Furthermore, Einbinder worried that the weight behind the dialogue would cause an emotional response.
“That’s a testament to the way these women, both Jean and Hannah, are not playing for anything,” Downs says. “They don’t act as artisans. They really are artists who fully embody these characters and I think it’s very real for them. For Hannah, she says, “I can’t say these words without really getting upset,” because what’s happened between these two characters for three seasons all builds on this.

To make each line tantalizing, Aniello mapped out the fight’s escape plan, befitting the breakdown of their friendship. “The first thing I really wanted to do was have the camera at the top be very active, so that it would kind of match Ava’s energy,” she says. “The camera both pulls with her and pushes behind her. So it feels like you’re literally with Ava attacking Deborah. You’re very much in Ava’s POV.
The dialogue is peppered with venomous lines. An emotional Ava begs Deborah to be honest, which the veteran comedian then turns around by calling her requests naive and ordering her to “stop crying.”

“We try a lot to make our dialogue say more than it says on the page, and I think there’s a double meaning in that moment because Deborah says, ‘stop crying,’ both because she [doesn’t] show weakness as a woman in this industry, but are also self-protective,” says Downs. “She says, ‘Please stop crying,’ because it affects Deborah, and Deborah doesn’t want to feel the pain that Ava feels. She says, “Stop crying because it makes me emotional too.” I think there’s a little bit of that self-protection in there.”

Statsky agrees, noting, “She’s a narcissist, but she does feel things. She doesn’t want anyone’s emotions reflected back at her, and it forces her to confront what she did to get them there. She really asks Ava not to go there so she can keep this armor she’s been using in this career for 50 years.

Ultimately, Ava asks if Deborah is willing to throw away their entire friendship over this job, to which the comic replies that she is indeed willing to lose her friend because of her dream.

“There was only one alternative to that particular scene, which is when Ava says, ‘And you’re willing to lose me too,’ and Deborah says, ‘I’m willing to do that.’ We also had her say, ‘If she has to,’ which was a little softer,” Downs reveals. “But every action has an equal and opposite reaction, and so to have Ava get to the place where she says, ‘You’re going to die alone,’ we felt like it needed to be a little colder from Deborah, so we chose the take in which she said, “I’m willing to.”

The seriousness of this exchange left little room for levity.
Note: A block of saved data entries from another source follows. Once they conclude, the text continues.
import Summits.HubbardSuperconductivity.HubbardSuperconductivity.Theorems.AnisotropyChordGroundProjectionLimit
import Summits.HubbardSuperconductivity.HubbardSuperconductivity.Theorems.AnisotropyChordChordXYGroundStateLimit
import Summits.HubbardSuperconductivity.HubbardSuperconductivity.Theorems.AnisotropyChordThermalChordEndpoints
import Literature.MathematicalPhysics.QuantumLattice.SectorGroundProjContinuity

/-!
# Route `AnisotropyChord`, crux `ChordXY` (stmt-HubbardSuperconductivity-8146), line `condensate-slab`:
# stub `stub_slabGroundStateLimit` — the ground-state limit of the SLAB condensate (def-free form, proved)

Notation: `H = H_M(Δ) = xxzHamiltonian 1 (torusGraph 2 M) (-1) Δ` (spin-½ XXZ torus of side `M`),
`K = spinZSector 1 0` (the half-filled sector `S^z_tot = 0`), `P₀ = sectorProj M` (its orthogonal
projection), `A = condensateOp M = S⁺_tot S⁻_tot`, `𝟙` the all-ones vector of the `S^z`-basis, and the
SLAB VECTOR `v_β = e^{-βH} P₀ 𝟙` (`e^{-βH} = Matrix.gibbsWeight β H`).  The slab condensate of the line
`condensate-slab` (skeleton `Cruxes/ChordXY/Lines/condensate_slab.lean`) is the Rayleigh quotient
`Λˢ_{β,M}(Δ) = Re(⟨v_β, A v_β⟩ / ⟨v_β, v_β⟩)`.

* `rayleighQuot_smul` — the Rayleigh quotient `⟨x,Ax⟩/⟨x,x⟩` is invariant under `x ↦ s • x`, `s ≠ 0`;
* `star_dotProduct_sectorProj_ones_ne_zero` — for a normalised sector ground state `ψ` of `H_M(Δ)`
  (`M ≥ 2`), `⟨ψ, P₀𝟙⟩ ≠ 0`: `⟨ψ, P₀𝟙⟩ = ⟨ψ, 𝟙⟩ = conj(Σ_σ ψ σ)` and `ψ` is a non-zero multiple of the
  entrywise non-negative Perron vector of the sector (`xxzSpin_sector_perron_of_connected`);
* `tendsto_slabCondensate_groundState` — **the stub with `slabVec`/`slabCondensate` unfolded**: for
  `M ≥ 2`, every real `Δ` and every normalised sector ground state `ψ` of `H_M(Δ)`,
  `Λˢ_{β,M}(Δ) ⟶ Re⟨ψ, S⁺_tot S⁻_tot ψ⟩` as `β → ∞`.  Proof: the sectorwise power method
  `groundProjection_of_groundOverlap` (`K` is `H`-invariant, `H ≥ e₀` on `K`, the heat flow of `P₀𝟙`
  stays in `K`, `⟨ψ, P₀𝟙⟩ ≠ 0`) gives `e^{βe₀} v_β → w ≠ 0` with `w ∈ K`, `Hw = e₀w`; the sector ground
  space is the line `ℂψ` (`xxzTorus_sectorGroundSpace_unique`), so `w = cψ`, `c ≠ 0`; the Rayleigh
  quotient is scale invariant and continuous at `w ≠ 0`.

Sources: O. Bratteli, D. W. Robinson, *Operator Algebras and Quantum Statistical Mechanics II* §5.3.1
(ground states as `β → ∞` limits); H. Tasaki, *Physics and Mathematics of Quantum Many-Body Systems*
(2020) §2.2, §4.1 (Perron–Frobenius for the stoquastic XXZ sector).  Folklore finite-dimensional
analysis; no definition is introduced; sorry-free.  HONEST: this is the easy limit stub of the line;
nothing here proves `ChordXY`, and superconductivity in the Hubbard model is not advanced.
-/

set_option linter.dupNamespace false

noncomputable section

namespace Summit.HubbardSuperconductivity.HubbardSuperconductivity.Theorems.AnisotropyChord

open Matrix Filter Topology
open scoped ComplexOrder
open Literature.MathematicalPhysics.QuantumLattice Literature.Probability.LatticeModels

/-! ### Two elementary facts -/

/-- `⟨s x, A (s x)⟩ = (s̄ s) ⟨x, A x⟩`. [folklore] -/
theorem star_smul_dotProduct_mulVec_smul {ι : Type*} [Fintype ι] (A : Matrix ι ι ℂ) (s : ℂ)
    (x : ι → ℂ) : star (s • x) ⬝ᵥ (A *ᵥ (s • x)) = star s * s * (star x ⬝ᵥ (A *ᵥ x)) := by
  rw [mulVec_smul, star_smul, smul_dotProduct, dotProduct_smul, smul_eq_mul, smul_eq_mul, mul_assoc]

/-- **Scale invariance of the Rayleigh quotient**: `⟨sx, A sx⟩/⟨sx, sx⟩ = ⟨x, Ax⟩/⟨x, x⟩` for `s ≠ 0`.
[folklore] -/
theorem rayleighQuot_smul {ι : Type*} [Fintype ι] [DecidableEq ι] (A : Matrix ι ι ℂ) {s : ℂ}
    (hs : s ≠ 0) (x : ι → ℂ) :
    star (s • x) ⬝ᵥ (A *ᵥ (s • x)) / (star (s • x) ⬝ᵥ (s • x)) =
      star x ⬝ᵥ (A *ᵥ x) / (star x ⬝ᵥ x) := by
  have h1 := star_smul_dotProduct_mulVec_smul A s x
  have h2 := star_smul_dotProduct_mulVec_smul (1 : Matrix ι ι ℂ) s x
  rw [one_mulVec, one_mulVec] at h2
  rw [h1, h2, mul_div_mul_left _ _ (mul_ne_zero (star_ne_zero.mpr hs) hs)]

/-! ### The overlap `⟨ψ, P₀𝟙⟩ ≠ 0` -/

/-- **A sector ground state overlaps the polarised boundary vector**: for `M ≥ 2`, every real `Δ` and
every normalised `S^z_tot = 0` sector ground state `ψ` of `H_M(Δ)`, `⟨ψ, P₀ 𝟙⟩ ≠ 0` — indeed
`⟨ψ, P₀𝟙⟩ = ⟨P₀ψ, 𝟙⟩ = ⟨ψ, 𝟙⟩ = conj(Σ_σ ψ σ)`, and `ψ = c χ₀` with `c ≠ 0` and `χ₀ ≠ 0` entrywise
`≥ 0` (sector Perron–Frobenius, `xxzSpin_sector_perron_of_connected`). Tasaki (2020) §2.2, §4.1.
[folklore] -/
theorem star_dotProduct_sectorProj_ones_ne_zero (M : ℕ) [NeZero M] (h2 : 2 ≤ M) (Δ : ℝ)
    {ψ : TensorIndex (TorusSite 2 M) 2 → ℂ} (hmem : ψ ∈ spinZSector (Λ := TorusSite 2 M) 1 0)
    (hψ1 : star ψ ⬝ᵥ ψ = 1)
    (heig : xxzHamiltonian 1 (torusGraph 2 M) (-1) Δ *ᵥ ψ =
      ((lowestEnergyInSector 1 (xxzHamiltonian 1 (torusGraph 2 M) (-1) Δ) 0 : ℝ) : ℂ) • ψ) :
    star ψ ⬝ᵥ (sectorProj M *ᵥ fun _ => (1 : ℂ)) ≠ 0 := by
  set K : Submodule ℂ (TensorIndex (TorusSite 2 M) 2 → ℂ) := spinZSector (Λ := TorusSite 2 M) 1 0
    with hK
  -- `⟨ψ, P₀𝟙⟩ = ⟨ψ, 𝟙⟩`
  have hPψ : sectorProj M *ᵥ ψ = ψ := by
    rw [sectorProj_eq]
    exact projMatrix_map_mulVec_of_mem K hmem
  have hvec : star ψ ᵥ* sectorProj M = star ψ := by
    conv_lhs => rw [← (sectorProj_isHermitian M).eq]
    rw [← star_mulVec, hPψ]
  have h1 : star ψ ⬝ᵥ (sectorProj M *ᵥ fun _ => (1 : ℂ)) = star (∑ σ, ψ σ) := by
    rw [dotProduct_mulVec, hvec, dotProduct, star_sum]
    refine Finset.sum_congr rfl fun σ _ => ?_
    rw [Pi.star_apply, mul_one]
  rw [h1, star_ne_zero]
  -- `ψ = c • χ₀`, `χ₀` the entrywise non-negative Perron vector
  have hψ0 : ψ ≠ 0 := by
    intro h
    rw [h, dotProduct_zero] at hψ1
    exact zero_ne_one hψ1
  have hKne : K ≠ ⊥ := by
    intro h
    rw [h, Submodule.mem_bot] at hmem
    exact hψ0 hmem
  haveI : Fact (1 < M) := ⟨h2⟩
  haveI : Nontrivial (TorusSite 2 M) := Pi.nontrivial
  obtain ⟨χ₀, -, hχ0, hnn, -, huniq⟩ :=
    xxzSpin_sector_perron_of_connected 1 one_pos (torusGraph 2 M) (torusGraph_connected_of_proj 2 M)
      Δ hKne
  obtain ⟨c, hc⟩ := huniq ψ hmem heig
  have hc0 : c ≠ 0 := by
    rintro rfl
    rw [zero_smul] at hc
    exact hψ0 hc
  -- `Σ χ₀ > 0`
  have hsumpos : 0 < (∑ σ, χ₀ σ).re := by
    rw [Complex.re_sum]
    obtain ⟨σ₀, hσ₀⟩ : ∃ σ, χ₀ σ ≠ 0 := by
      by_contra h
      push Not at h
      exact hχ0 (funext h)
    have hre : 0 < (χ₀ σ₀).re := by
      rcases (hnn σ₀).1.lt_or_eq with h | h
      · exact h
      · exfalso
        exact hσ₀ (Complex.ext (by rw [← h, Complex.zero_re]) (by rw [(hnn σ₀).2, Complex.zero_im]))
    exact Finset.sum_pos' (fun σ _ => (hnn σ).1) ⟨σ₀, Finset.mem_univ _, hre⟩
  have hsum0 : (∑ σ, χ₀ σ) ≠ 0 := fun h => by
    rw [h, Complex.zero_re] at hsumpos
    exact lt_irrefl _ hsumpos
  have hsumψ : ∑ σ, ψ σ = c * ∑ σ, χ₀ σ := by
    rw [hc, Finset.mul_sum]
    rfl
  rw [hsumψ]
  exact mul_ne_zero hc0 hsum0

/-! ### The stub, defs unfolded -/

/-- **Registered stub `stub_slabGroundStateLimit` (line `condensate-slab` of crux `ChordXY`), with
`slabVec`/`slabCondensate` unfolded — the ground-state limit of the slab condensate.**  For `M ≥ 2`,
every real `Δ` and every normalised `S^z_tot = 0` sector ground state `ψ` of
`H_M(Δ) = xxzHamiltonian 1 (torusGraph 2 M) (-1) Δ`,
`Re(⟨v_β, S⁺_tot S⁻_tot v_β⟩/⟨v_β, v_β⟩) ⟶ Re⟨ψ, S⁺_tot S⁻_tot ψ⟩` as `β → ∞`, `v_β = e^{-βH_M(Δ)} P₀𝟙`:
sectorwise power method (`groundProjection_of_groundOverlap`) + the sector ground space is the line
`ℂψ` (`xxzTorus_sectorGroundSpace_unique`) + scale invariance and continuity of the Rayleigh quotient.
(The hypothesis `Even M` of the registered signature is not needed.)  Bratteli–Robinson II §5.3.1;
Tasaki (2020) §2.2, §4.1. [folklore] -/
theorem tendsto_slabCondensate_groundState (M : ℕ) [NeZero M] (h2 : 2 ≤ M) (Δ : ℝ)
    (ψ : TensorIndex (TorusSite 2 M) 2 → ℂ) (hmem : ψ ∈ spinZSector (Λ := TorusSite 2 M) 1 0)
    (hψ1 : star ψ ⬝ᵥ ψ = 1)
    (heig : xxzHamiltonian 1 (torusGraph 2 M) (-1) Δ *ᵥ ψ =
      ((lowestEnergyInSector 1 (xxzHamiltonian 1 (torusGraph 2 M) (-1) Δ) 0 : ℝ) : ℂ) • ψ) :
    Tendsto (fun β : ℝ =>
      ((star (gibbsWeight β (xxzHamiltonian 1 (torusGraph 2 M) (-1) Δ) *ᵥ
            (sectorProj M *ᵥ fun _ => (1 : ℂ))) ⬝ᵥ
          (condensateOp M *ᵥ (gibbsWeight β (xxzHamiltonian 1 (torusGraph 2 M) (-1) Δ) *ᵥ
            (sectorProj M *ᵥ fun _ => (1 : ℂ))))) /
        (star (gibbsWeight β (xxzHamiltonian 1 (torusGraph 2 M) (-1) Δ) *ᵥ
            (sectorProj M *ᵥ fun _ => (1 : ℂ))) ⬝ᵥ
          (gibbsWeight β (xxzHamiltonian 1 (torusGraph 2 M) (-1) Δ) *ᵥ
            (sectorProj M *ᵥ fun _ => (1 : ℂ))))).re) atTop
      (𝓝 ((star ψ ⬝ᵥ ((∑ x : TorusSite 2 M, onSite x (spinRaise 1)) *
        (∑ y : TorusSite 2 M, onSite y (spinLower 1))) *ᵥ ψ).re)) := by
  set H : Matrix (TensorIndex (TorusSite 2 M) 2) (TensorIndex (TorusSite 2 M) 2) ℂ :=
    xxzHamiltonian 1 (torusGraph 2 M) (-1) Δ with hHdef
  set K : Submodule ℂ (TensorIndex (TorusSite 2 M) 2 → ℂ) := spinZSector (Λ := TorusSite 2 M) 1 0
    with hKdef
  set A : Matrix (TensorIndex (TorusSite 2 M) 2) (TensorIndex (TorusSite 2 M) 2) ℂ :=
    condensateOp M with hAdef
  set E : ℝ := lowestEnergyInSector 1 H 0 with hEdef
  set u : TensorIndex (TorusSite 2 M) 2 → ℂ := sectorProj M *ᵥ fun _ => (1 : ℂ) with hudef
  have hH : H.IsHermitian := xxzHamiltonian_isHermitian 1 (torusGraph 2 M) (-1) Δ
  have hC : Commute H (totalSpin 1 2) :=
    HardCoreBoson.commute_xxzHamiltonian_totalSpin_two 1 (torusGraph 2 M) (-1) Δ
  have hinv : ∀ x ∈ K, H *ᵥ x ∈ K := fun x hx => XXZKT.mulVec_mem_spinZSector_of_commute hC hx
  have hE : ∀ x ∈ K, E * (star x ⬝ᵥ x).re ≤ (star x ⬝ᵥ H *ᵥ x).re :=
    fun x hx => minEnergyOn_mul_le_re_rayleigh hH K hx
  have huK : u ∈ K := by
    rw [hudef, sectorProj_eq]
    exact projMatrix_map_mulVec_mem K _
  have hψu : star ψ ⬝ᵥ u ≠ 0 := star_dotProduct_sectorProj_ones_ne_zero M h2 Δ hmem hψ1 heig
  have hflowK : ∀ t : ℝ, 0 ≤ t → NormedSpace.exp (-(t : ℂ) • H) *ᵥ u ∈ K := fun t _ =>
    XXZKT.mulVec_mem_spinZSector_of_commute ((hC.smul_left (-(t : ℂ))).exp_left) huK
  obtain ⟨w, hwK, hw0, hHw, hlim⟩ :=
    groundProjection_of_groundOverlap H hH K hinv E hE ψ heig u huK hψu hflowK
  -- `w = c • ψ`, `c ≠ 0`
  have hwE₀ : w ∈ K ⊓ Module.End.eigenspace (Matrix.toLin' H) ((H.minEnergyOn K : ℝ) : ℂ) := by
    refine Submodule.mem_inf.mpr ⟨hwK, Module.End.mem_eigenspace_iff.mpr ?_⟩
    rw [Matrix.toLin'_apply]
    exact hHw
  obtain ⟨c, hc⟩ := xxzTorus_sectorGroundSpace_unique M h2 Δ hmem hψ1 heig w hwE₀
  have hc0 : c ≠ 0 := by
    rintro rfl
    rw [zero_smul] at hc
    exact hw0 hc
  have hww : star w ⬝ᵥ w ≠ 0 := fun h => hw0 (dotProduct_star_self_eq_zero.mp h)
  -- the rescaled flow and the Rayleigh quotient along it
  set flow : ℝ → TensorIndex (TorusSite 2 M) 2 → ℂ :=
    fun β => ((Real.exp (β * E) : ℝ) : ℂ) • (NormedSpace.exp (-(β : ℂ) • H) *ᵥ u) with hflow
  have hnum : Tendsto (fun β => star (flow β) ⬝ᵥ (A *ᵥ flow β)) atTop (𝓝 (star w ⬝ᵥ (A *ᵥ w))) := by
    have hcont : Continuous fun x : TensorIndex (TorusSite 2 M) 2 → ℂ => star x ⬝ᵥ (A *ᵥ x) :=
      continuous_star.dotProduct (continuous_const.matrix_mulVec continuous_id)
    exact (hcont.tendsto w).comp hlim
  have hden : Tendsto (fun β => star (flow β) ⬝ᵥ flow β) atTop (𝓝 (star w ⬝ᵥ w)) := by
    have hcont : Continuous fun x : TensorIndex (TorusSite 2 M) 2 → ℂ => star x ⬝ᵥ x :=
      continuous_star.dotProduct continuous_id
    exact (hcont.tendsto w).comp hlim
  have hquot := (Complex.continuous_re.tendsto _).comp (hnum.div hden hww)
  -- identify the function
  have hfun : (fun β : ℝ =>
      ((star (gibbsWeight β H *ᵥ u) ⬝ᵥ (A *ᵥ (gibbsWeight β H *ᵥ u))) /
        (star (gibbsWeight β H *ᵥ u) ⬝ᵥ (gibbsWeight β H *ᵥ u))).re) =
      (fun β : ℝ => ((fun β => star (flow β) ⬝ᵥ (A *ᵥ flow β)) /
        (fun β => star (flow β) ⬝ᵥ flow β)) β |>.re) := by
    funext β
    have hexp : ((Real.exp (β * E) : ℝ) : ℂ) ≠ 0 :=
      Complex.ofReal_ne_zero.mpr (Real.exp_pos _).ne'
    rw [Pi.div_apply, hflow]
    simp only []
    rw [rayleighQuot_smul A hexp]
    rfl
  -- identify the limit
  have hval : (star w ⬝ᵥ (A *ᵥ w) / (star w ⬝ᵥ w)).re =
      (star ψ ⬝ᵥ ((∑ x : TorusSite 2 M, onSite x (spinRaise 1)) *
        (∑ y : TorusSite 2 M, onSite y (spinLower 1))) *ᵥ ψ).re := by
    rw [hc, rayleighQuot_smul A hc0, hψ1, div_one, hAdef, condensateOp_eq]
  rw [hfun, ← hval]
  exact hquot

end Summit.HubbardSuperconductivity.HubbardSuperconductivity.Theorems.AnisotropyChord

end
The showrunners ultimately cut the particular joke from the dialogue, which they said they would keep in future episodes, because it was too good to lose.

Luckily, like all ‘Hacks’, with bad comes good, and the power suit/betrayal bob showdown that followed opened up the new season to all kinds of exciting new power struggles between our leads.

The creators are currently working on the next batch of “Hacks” episodes and teased that Season 4 will kick off almost immediately after the “Bulletproof” final scene.

“There will be no shortage of suits,” Statsky promises.

Downs adds, “Dress for the job you want.”